*** Provided material ***
/-!
# Road b02 (`VHCAbelianSchemesRoad`, D-0059) — ONE CELL PER CLASS: VHC at `(n, p)` on every abelian scheme with a section consumes the
# crux on the SINGLE diagonal cell `(2m, m)`, `m = max(p, n − p)`; hence `HCAtDim g` from the window `g + 2 ≤ m ≤ 2g − 2` and
# `HC_AV` from `HC_CM` + the diagonal `m ≥ 6` with NO low-dimensional input (resp. `m ≥ 8` mod Markman ≤ 5)

research route, not a corollary; conditional on HC_CM plus one named minimal statement.
(cell line: research route conditional on HC_CM; not a corollary; Q11.4-sentence-2 already refuted in dim ≥ 3.)

THEOREMS ONLY (no definition, no named fact, no sorry; `HC_CM` = `Theses.RankFourFaces.CMAbelianHodge` or its dimension slice is an
explicit HYPOTHESIS of §§3–4; nothing of the road's research content is claimed). Seat ab-andre-2 gen 55, PART X-d — the sharpening of
`VHCAbelianSchemesRoadDiagonalCM.lean` (p449674) announced in its header («a reduction graded by `(n, p)` would shrink the window to
`g + 2 ≤ m ≤ 2g − 2`»): the curve reduction is done per CLASS, not per family, using the tree THEOREM
`mumford_smoothCurve_through_two_points_of_irreducibleSpace_of_smooth` (any two complex points of a smooth irreducible `ℂ`-scheme lie on
the image of a smooth irreducible AFFINE CURVE) and the AnchorTransport base-change transport `Theorems.variationalHodge_conclusion_of_baseChange`:
* §1 per pencil, ONE cell: on a one-parameter abelian scheme of relative dimension `n` the conclusion of node (U) for a class of mid-range
  codimension `p` follows from the door and the graded crux at the single cell `(2(n − p), n − p)` if `2p ≤ n` (padding), `(2p, p)` if
  `2p ≥ n` (shadow, then padding) — i.e. `(2m, m)` with `m = max(p, n − p)`; hence VHC on every fibre of such a pencil (thick sets).
* §2 per class over any base with a section: the VHC conclusion at `(n, p)` from the same single cell, the door and the curve residual —
  join anchor and target by an affine curve, base-change (sections pull back, fibres are fibres), apply §1 on the curve.
* §3 per abelian variety `A` of dimension `g`: `HodgeConjectureFor A` from Lemme 6.3.1, `HC_CM` at dimension `2g`, the door, the residual
  and the crux on the cells `(2m, m)`, `g + 2 ≤ m ≤ 2g − 2` (André's class has codimension `2 ≤ p ≤ g − 2` on the pencil of relative
  dimension `2g`, so `m = 2g − p`); e.g. abelian SIXFOLDS: `HC_CM` for 12-folds and the cells `(16,8), (18,9), (20,10)`.
* §4 rows: `HCAtDim g` from that window; **`HC_AV` from `HC_CM`, Lemme 6.3.1, the door, the residual and the diagonal cells `m ≥ 6` —
  with NO low-dimensional input** (`g ≤ 3`: `hcAtDim_of_le_three`; `g ≥ 4`: `m ≥ g + 2 ≥ 6`): part X-b's `m ≥ 6` row FREED of the
  unrefereed Markman claim; and `m ≥ 8` granted `HCUpToDim 5`; the twisted-door `closes`-shapes with route-decl hypotheses.

NOT claimed: any cell of the crux; `HC_CM`; a converse. HONEST NOTE: under `HC_CM` the road's carriers are consumed on pencils of
relative dimension `≥ 12` only (`2m`, `m ≥ 6`) — André's reduction trades the dimension of the pencil (`2·dim A`, padded) for the CM anchor.

References: [MumfordAV1970] §6 Lemma; [Andre1996Motifs] Lemme 6.3.1 (p. 31), §6.3 a) (p. 33); [Abdulali1994FamiliesAV] Lemma 6.2;
[BrosnanFangNiePearlstein2009] §6 Lemma 48; [Lieberman1968]; [CharlesSchnell2014Notes] Prop. 11.3.11 (proof); [BuchweitzFlenner2003] §5
Thm. 5.1; [Markman2025SurveySecant] Cor. 1.3; [GortzWedhorn2023] Thm. 27.291; [Milne1999] §7.
-/

noncomputable section

open CategoryTheory CategoryTheory.Limits AlgebraicGeometry Topology MonoidalCategory CartesianMonoidalCategory

namespace Summit.HodgeConjecture.HodgeConjecture.Ring2.SemiregularRepresentatives

set_option linter.dupNamespace false -- the cell's namespace repeats the summit name, as in every `Ring2*` file

open Literature.AlgebraicGeometry Literature.AlgebraicGeometry.Motives Literature.AlgebraicGeometry.HodgeTheory
open Literature.AlgebraicTopology.SingularHomology
open Literature.AlgebraicGeometry.Andre1996 (andre1996_cmAnchoredPencil compactPencil_dim_eq_of_iso
  compactPencil_irreducibleSpace_base compactPencil_smooth_base compactPencil_exists_abelianVariety_fiber_dim)
open Literature.AlgebraicGeometry.Milne1999 (CMHodgeHypothesisAt)
open Summit.Ventures.HSemireg (ObjClass LocalVariationalHodgeFor)
open Summit.HodgeConjecture.HodgeConjecture.Ring2.Binders
open Summit.HodgeConjecture.HodgeConjecture.Ring2.ClassTargets

variable {𝒳 S : SchemeOver ℂ}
*** End of Provided material ***
Exercise aim ->
Only an exact copy of the listing above, from its first line up to and including the line with "(cell line: research", counts as the answer.

Solved exercise ->
/-!
# Road b02 (`VHCAbelianSchemesRoad`, D-0059) — ONE CELL PER CLASS: VHC at `(n, p)` on every abelian scheme with a section consumes the
# crux on the SINGLE diagonal cell `(2m, m)`, `m = max(p, n − p)`; hence `HCAtDim g` from the window `g + 2 ≤ m ≤ 2g − 2` and
# `HC_AV` from `HC_CM` + the diagonal `m ≥ 6` with NO low-dimensional input (resp. `m ≥ 8` mod Markman ≤ 5)

research route, not a corollary; conditional on HC_CM plus one named minimal statement.
(cell line: research route conditional on HC_CM; not a corollary; Q11.4-sentence-2 already refuted in dim ≥ 3.)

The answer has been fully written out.